**What you are asked to do:**
Below are the entries to work from; restate word for word the portion that opens with the line containing "an isomorphism off" and closes with the line containing "charts meet every irreducible component of its", keeping both.

▬▬▬▬▬▬

import Mathlib
import HarnessLib
import Summits.ResolutionOfSingularities.ResolutionOfSingularities.Theorems.WildQuotientsWildQuotientResolutionS1aKillMoveWins
import Summits.ResolutionOfSingularities.ResolutionOfSingularities.Theorems.WildQuotientsWildQuotientResolutionS1aTerminalLocus

/-!
# S1a — (T5-lite) THE MEASURE `ν₁` DROPS UNDER A KILL MOVE; the crux reduced to the existence of component-hitting kill centres

[OURS · L1 W4.5c · lead-1 g7; plan-1 STRATEGY-DESIGN v2 §3/§5 (μ̂ first component `ν₁ = dim Z(M)`), CHAIN v10.3 §4 row
`stub_winningStrategy`] — NOT statements of the manuscript; counted 0; AI-level work, weaker than expert review.
Crux stmt-ResolutionOfSingularities-17941, line `s1a-logminvertex` v6.

* `topologicalKrullDim_diff_lt` — TOPOLOGY: if an open `U` meets every irreducible component of (the subspace) `Z`, then
  `dim (Z ∖ U) < dim Z` (any chain of irreducible closed subsets of `Z ∖ U` is topped by a component of `Z`, which is not in `Z ∖ U`);
* `isInducing_badLocus_move` — for a move `π' : Mʼ → M` along a KILL centre, `Z(Mʼ) → Z(M) ∖ ⋃ kill charts`, `v' ↦ π' v'`, is a
  topological embedding (inducing): `π'` is an isomorphism off the support of the centre (`IsBlowup.isIso_morphismRestrict`) and `Z(Mʼ)`
  lies over the idle region (`GModel.mem_badLocus_of_move`, `…S1aKillMoveWins`);
* **`nu1_move_lt`** — hence if the kill charts meet every irreducible component of `Z(M)`: `ν₁(Mʼ) < n` whenever `ν₁(M) ≤ n`;
* **`wins_of_killCentres`** — THE CRUX REDUCED: if along an invariant `P ∋ M₀` every non-terminal model admits a kill centre whose kill
  charts meet every irreducible component of its bad locus (and `P` is preserved by its moves), then `M₀` WINS (`GameFrame.Wins`),
  by induction on `ν₁` — what remains of `stub_winningStrategy` is this EXISTENCE statement ((R0) centre rule, STRATEGY-DESIGN v2).
-/

set_option linter.dupNamespace false

noncomputable section

open CategoryTheory AlgebraicGeometry TopologicalSpace Topology
open Literature.AlgebraicGeometry.Resolution Literature.AlgebraicGeometry.RelativeSpec
open Summit.ResolutionOfSingularities.ResolutionOfSingularities.Theorems.WildQuotientResolution.S1
open Summit.ResolutionOfSingularities.ResolutionOfSingularities.Theorems.WildQuotientResolution.S1.NodeAtlas
open Summit.ResolutionOfSingularities.ResolutionOfSingularities.Theorems.WildQuotientResolution.S1.BlowupCharts

namespace Summit.ResolutionOfSingularities.ResolutionOfSingularities.Theorems.WildQuotientResolution.S1

universe u

/-! ## Topology: removing an open that meets every component drops the dimension -/

/-- **`dim (Z ∖ U) < dim Z`** when the open `U` meets every irreducible component of the subspace `Z` (and `dim Z ≤ n < ∞`).
[OURS · L1 W4.5c] -/
theorem topologicalKrullDim_diff_lt {V : Type u} [TopologicalSpace V] (Z U : Set V) (hU : IsOpen U)
    (hmeet : ∀ t ∈ irreducibleComponents ↥Z, ∃ x ∈ t, (x : V) ∈ U) {n : ℕ} (hn : topologicalKrullDim ↥Z ≤ n) :
    topologicalKrullDim ↥(Z \ U) < n := by
  rw [topologicalKrullDim, Order.krullDim_lt_coe_iff]
  intro l
  -- push the chain into `Z`
  have hsub : Z \ U ⊆ Z := fun _ hx => hx.1
  let ι : ↥(Z \ U) → ↥Z := Set.inclusion hsub
  have hι : IsInducing ι := (IsEmbedding.inclusion hsub).isInducing
  let f : IrreducibleCloseds ↥(Z \ U) → IrreducibleCloseds ↥Z := IrreducibleCloseds.map ι hι.continuous
  have hf : StrictMono f := IrreducibleCloseds.map_strictMono_of_isInducing hι
  let l₁ := l.map f hf
  -- the top of the pushed chain misses `U`
  have hlast : ((l₁.last : IrreducibleCloseds ↥Z) : Set ↥Z) ⊆ {x | (x : V) ∉ U} := by
    rw [LTSeries.last_map, IrreducibleCloseds.coe_map]
    refine closure_minimal ?_ (hU.preimage continuous_subtype_val).isClosed_compl
    rintro _ ⟨y, -, rfl⟩
    exact y.2.2
  -- a component of `Z` above it
  obtain ⟨t, ht, hlt, hmax⟩ := exists_preirreducible (l₁.last : Set ↥Z) l₁.last.isIrreducible.isPreirreducible
  have htirr : IsIrreducible t := ⟨l₁.last.isIrreducible.nonempty.mono hlt, ht⟩
  have htcl : IsClosed t := by
    rw [← closure_eq_iff_isClosed]
    exact hmax _ ht.closure subset_closure
  have htcomp : t ∈ irreducibleComponents ↥Z := ⟨htirr, fun u hu htu => (hmax u hu.isPreirreducible htu).le⟩
  obtain ⟨x, hxt, hxU⟩ := hmeet t htcomp
  let K : IrreducibleCloseds ↥Z := ⟨t, htirr, htcl⟩
  have hK : l₁.last < K := by
    refine lt_of_le_of_ne hlt fun h => ?_
    have : x ∈ (l₁.last : Set ↥Z) := by rw [h]; exact hxt
    exact hlast this hxU
  -- the longer chain
  have := Order.LTSeries.length_le_krullDim (l₁.snoc K hK)
  simp only [RelSeries.snoc_length, LTSeries.map_length, l₁] at this
  have h2 : ((l.length + 1 : ℕ) : WithBot ℕ∞) ≤ (n : WithBot ℕ∞) := this.trans hn
  have h3 : l.length + 1 ≤ n := by exact_mod_cast h2
  omega

/-! ## The bad locus of a kill move embeds into the part of `Z(M)` missed by the kill charts -/

namespace GameFrame.GModel

variable {p : ℕ} {X' X₁ : Scheme.{0}} {q : X' ⟶ X₁} {G : Type} [Group G] {ρ : G →* Aut X'} {g₀ : G}

/-- The union of the kill-centre charts of `(𝒦, d)`. -/
def killOpen (M : GModel p q G ρ g₀) (𝒦 : ReesFiltration M.V) (d : ℕ) : Set M.V :=
  ⋃ (O : M.act.StableAffineOpens) (_ : IsKillCentreChart p M.act g₀ 𝒦 d O), (O.1 : Set M.V)

/-- The union of the kill-centre charts is open. -/
theorem isOpen_killOpen (M : GModel p q G ρ g₀) (𝒦 : ReesFiltration M.V) (d : ℕ) : IsOpen (M.killOpen 𝒦 d) :=
  isOpen_iUnion fun O => isOpen_iUnion fun _ => O.1.isOpen

/-- **The bad locus of a kill move embeds into `Z(M) ∖ ⋃ kill charts`.** [OURS · L1 W4.5c] -/
theorem exists_isInducing_badLocus_move [Finite G] (hp : p.Prime) (hG : ∀ g : G, g ∈ Subgroup.zpowers g₀)
    (M M' : GModel p q G ρ g₀) (𝒦 : ReesFiltration M.V) (d : ℕ) (hkill : IsKillCentre p M.act g₀ 𝒦 d)
    (π' : M'.V ⟶ M.V) (hbl : IsBlowup π' (𝒦.ideal d)) (hr : M'.r = π' ≫ M.r)
    (hcomm : ∀ g : G, (M'.act.aut g).hom ≫ π' = π' ≫ (M.act.aut g).hom)
    {R₀ : Type} [CommRing R₀] [IsNoetherianRing R₀] (s : M.V ⟶ Spec (.of R₀)) [LocallyOfFiniteType s]
    (hs : ∀ g : G, (M.act.aut g).hom ≫ s = s) :
    ∃ φ : ↥M'.badLocus → ↥(M.badLocus \ M.killOpen 𝒦 d), IsInducing φ := by
  -- where bad points go
  have hmem : ∀ v' : ↥M'.badLocus, π'.base v'.1 ∈ M.badLocus \ M.killOpen 𝒦 d := fun v' => by
    obtain ⟨hbad, hno⟩ := mem_badLocus_of_move hp hG M M' 𝒦 d hkill π' hbl hr hcomm s hs v'.2
    refine ⟨hbad, fun h => ?_⟩
    obtain ⟨O, hO⟩ := Set.mem_iUnion.mp h
    obtain ⟨hO, hvO⟩ := Set.mem_iUnion.mp hO
    exact hno O hO hvO
  -- the idle region `W` = complement of the support, over which `π'` is an isomorphism
  let W : M.V.Opens := (𝒦.ideal d).support.compl
  haveI hiso : IsIso (π' ∣_ W) := hbl.isIso_morphismRestrict (U := W) (by
    rw [Set.disjoint_iff]; rintro x ⟨hx, hx'⟩; exact hx hx')
  have hW : ∀ v' : ↥M'.badLocus, v'.1 ∈ π' ⁻¹ᵁ W := fun v' => by
    obtain ⟨hbad, hno⟩ := mem_badLocus_of_move hp hG M M' 𝒦 d hkill π' hbl hr hcomm s hs v'.2
    obtain ⟨O, hvO, hO | hO⟩ := hkill.2.2 (π'.base v'.1)
    · exact absurd hvO (hno O hO)
    · change π'.base v'.1 ∈ ((𝒦.ideal d).support : Set M.V)ᶜ
      have hdisj := disjoint_support_of_ideal_eq_top (I := 𝒦.ideal d) hO.1.1
        (by rw [← ReesFiltration.filtration_ideal]; exact hO.2 d)
      exact Set.disjoint_left.mp hdisj hvO
  -- the embedding: `Z(M') ⊆ π'⁻¹ W ≃ W ⊆ V`
  let e : ↥(π' ⁻¹ᵁ W) ≃ₜ ↥W := Scheme.homeoOfIso (asIso (π' ∣_ W))
  let φ₀ : ↥M'.badLocus → M.V := fun v' => ((e ⟨v'.1, hW v'⟩ : ↥W) : M.V)
  have hφ₀ : ∀ v', φ₀ v' = π'.base v'.1 := fun v' => by
    have h1 : (e ⟨v'.1, hW v'⟩ : ↥W) = (π' ∣_ W).base ⟨v'.1, hW v'⟩ := rfl
    change ((e ⟨v'.1, hW v'⟩ : ↥W) : M.V) = _
    rw [h1]
    exact morphismRestrict_base_coe π' W ⟨v'.1, hW v'⟩
  have hind₀ : IsInducing φ₀ := by
    refine IsInducing.subtypeVal.comp (e.isInducing.comp ?_)
    exact (IsInducing.subtypeVal.codRestrict hW : IsInducing fun v' : ↥M'.badLocus => (⟨v'.1, hW v'⟩ : ↥(π' ⁻¹ᵁ W)))
  have hmem₀ : ∀ v', φ₀ v' ∈ M.badLocus \ M.killOpen 𝒦 d := fun v' => by rw [hφ₀]; exact hmem v'
  exact ⟨Set.codRestrict φ₀ _ hmem₀, hind₀.codRestrict hmem₀⟩

/-- **`ν₁` DROPS UNDER A KILL MOVE WHOSE KILL CHARTS MEET EVERY IRREDUCIBLE COMPONENT OF `Z(M)`**: if `ν₁(M) ≤ n` then
`ν₁(Mʼ) < n` for every move `Mʼ`. [OURS · L1 W4.5c] -/
theorem nu1_move_lt [Finite G] (hp : p.Prime) (hG : ∀ g : G, g ∈ Subgroup.zpowers g₀)
    (M M' : GModel p q G ρ g₀) (𝒦 : ReesFiltration M.V) (d : ℕ) (hkill : IsKillCentre p M.act g₀ 𝒦 d)
    (hhit : ∀ t ∈ irreducibleComponents ↥M.badLocus, ∃ x ∈ t, (x : M.V) ∈ M.killOpen 𝒦 d)
    (π' : M'.V ⟶ M.V) (hbl : IsBlowup π' (𝒦.ideal d)) (hr : M'.r = π' ≫ M.r)
    (hcomm : ∀ g : G, (M'.act.aut g).hom ≫ π' = π' ≫ (M.act.aut g).hom)
    {R₀ : Type} [CommRing R₀] [IsNoetherianRing R₀] (s : M.V ⟶ Spec (.of R₀)) [LocallyOfFiniteType s]
    (hs : ∀ g : G, (M.act.aut g).hom ≫ s = s) {n : ℕ} (hn : M.nu1 ≤ n) : M'.nu1 < n := by
  obtain ⟨φ, hφ⟩ := exists_isInducing_badLocus_move hp hG M M' 𝒦 d hkill π' hbl hr hcomm s hs
  exact lt_of_le_of_lt hφ.topologicalKrullDim_le
    (topologicalKrullDim_diff_lt M.badLocus (M.killOpen 𝒦 d) (M.isOpen_killOpen 𝒦 d) hhit hn)

/-! ## The crux reduced to the existence of component-hitting kill centres -/

/-- A model is of FINITE TYPE OVER A NOETHERIAN AFFINE BASE on which `G` acts trivially (the standing finiteness hypothesis of the
(T2e) chain; in the game: `M.V → X₁ → Spec k`). [OURS · L1 W4.5c] -/
def HasNoetherianBase (M : GModel p q G ρ g₀) : Prop :=
  ∃ (R₀ : Type) (_ : CommRing R₀) (_ : IsNoetherianRing R₀) (s : M.V ⟶ Spec (.of R₀)) (_ : LocallyOfFiniteType s),
    ∀ g : G, (M.act.aut g).hom ≫ s = s

/-- `x < m + 1 ⇒ x ≤ m` in `WithBot ℕ∞` for natural `m`. -/
theorem withBot_le_of_lt_succ {x : WithBot ℕ∞} {m : ℕ} (h : x < ((m + 1 : ℕ) : WithBot ℕ∞)) : x ≤ (m : WithBot ℕ∞) := by
  induction x using WithBot.recBotCoe with
  | bot => exact bot_le
  | coe y =>
    rw [← WithBot.coe_natCast, WithBot.coe_lt_coe, Nat.cast_succ] at h
    rw [← WithBot.coe_natCast, WithBot.coe_le_coe]
    exact (ENat.lt_add_one_iff (ENat.coe_ne_top m)).mp h

/-- `ν₁ < 0 ⇒` terminal. -/
theorem terminal_of_nu1_lt_zero (M : GModel p q G ρ g₀) (h : M.nu1 < ((0 : ℕ) : WithBot ℕ∞)) : M.Terminal := by
  rw [← nu1_eq_bot_iff]
  induction hM : M.nu1 using WithBot.recBotCoe with
  | bot => rfl
  | coe y =>
    rw [hM, ← WithBot.coe_natCast, WithBot.coe_lt_coe, Nat.cast_zero] at h
    exact absurd h (by simp)

/-- **THE CRUX REDUCED (kill-game form).** Let `G = ⟨g₀⟩` be finite, `p` prime, and `P` a property of models such that every
non-terminal `P`-model of finite type over a Noetherian base admits a KILL centre whose kill-centre charts meet every irreducible
component of its bad locus, all of whose moves are again `P`-models over a Noetherian base. Then every `P`-model with finite `ν₁`
WINS the kill game (`GameFrame.Wins`) — by induction on `ν₁`. What `stub_winningStrategy` still needs is exactly the hypothesis `H`
((R0) centre rule of STRATEGY-DESIGN v2) for the reachable models of each datum. [OURS · L1 W4.5c] -/
theorem wins_of_killCentres [Finite G] (hp : p.Prime) (hG : ∀ g : G, g ∈ Subgroup.zpowers g₀)
    (P : GModel p q G ρ g₀ → Prop)
    (H : ∀ M : GModel p q G ρ g₀, P M → M.HasNoetherianBase → ¬ M.Terminal →
      ∃ (𝒦 : ReesFiltration M.V) (d : ℕ), IsKillCentre p M.act g₀ 𝒦 d ∧
        (∀ t ∈ irreducibleComponents ↥M.badLocus, ∃ x ∈ t, (x : M.V) ∈ M.killOpen 𝒦 d) ∧
        ∀ M' : GModel p q G ρ g₀, M.IsMoveOf M' 𝒦 d → P M' ∧ M'.HasNoetherianBase)
    (M₀ : GModel p q G ρ g₀) (hP₀ : P M₀) (hB₀ : M₀.HasNoetherianBase) {n₀ : ℕ} (hn₀ : M₀.nu1 < n₀) :
    Wins p q G ρ g₀ M₀ := by
  suffices h : ∀ (n : ℕ) (M : GModel p q G ρ g₀), P M → M.HasNoetherianBase → M.nu1 < n → Wins p q G ρ g₀ M from
    h n₀ M₀ hP₀ hB₀ hn₀
  intro n
  induction n with
  | zero => exact fun M _ _ hn => Wins.terminal M (M.terminal_of_nu1_lt_zero hn)
  | succ n ih =>
    intro M hPM hBM hn
    by_cases hT : M.Terminal
    · exact Wins.terminal M hT
    obtain ⟨𝒦, d, hkill, hhit, hmoves⟩ := H M hPM hBM hT
    refine Wins.of_moves 𝒦 d (isAdmissibleCentre_of_isKillCentre hkill) fun M' hmv => ?_
    obtain ⟨hPM', hBM'⟩ := hmoves M' hmv
    obtain ⟨π', hbl, -, hr, hcomm⟩ := hmv
    obtain ⟨R₀, _, _, s, _, hs⟩ := hBM
    have hn' : M.nu1 ≤ n := withBot_le_of_lt_succ hn
    exact ih M' hPM' hBM' (nu1_move_lt hp hG M M' 𝒦 d hkill hhit π' hbl hr hcomm s hs hn')

end GameFrame.GModel

end Summit.ResolutionOfSingularities.ResolutionOfSingularities.Theorems.WildQuotientResolution.S1

end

▬▬▬▬▬▬

**Solved problem:**
  topological embedding (inducing): `π'` is an isomorphism off the support of the centre (`IsBlowup.isIso_morphismRestrict`) and `Z(Mʼ)`
  lies over the idle region (`GModel.mem_badLocus_of_move`, `…S1aKillMoveWins`);
* **`nu1_move_lt`** — hence if the kill charts meet every irreducible component of `Z(M)`: `ν₁(Mʼ) < n` whenever `ν₁(M) ≤ n`;
* **`wins_of_killCentres`** — THE CRUX REDUCED: if along an invariant `P ∋ M₀` every non-terminal model admits a kill centre whose kill
  charts meet every irreducible component of its bad locus (and `P` is preserved by its moves), then `M₀` WINS (`GameFrame.Wins`),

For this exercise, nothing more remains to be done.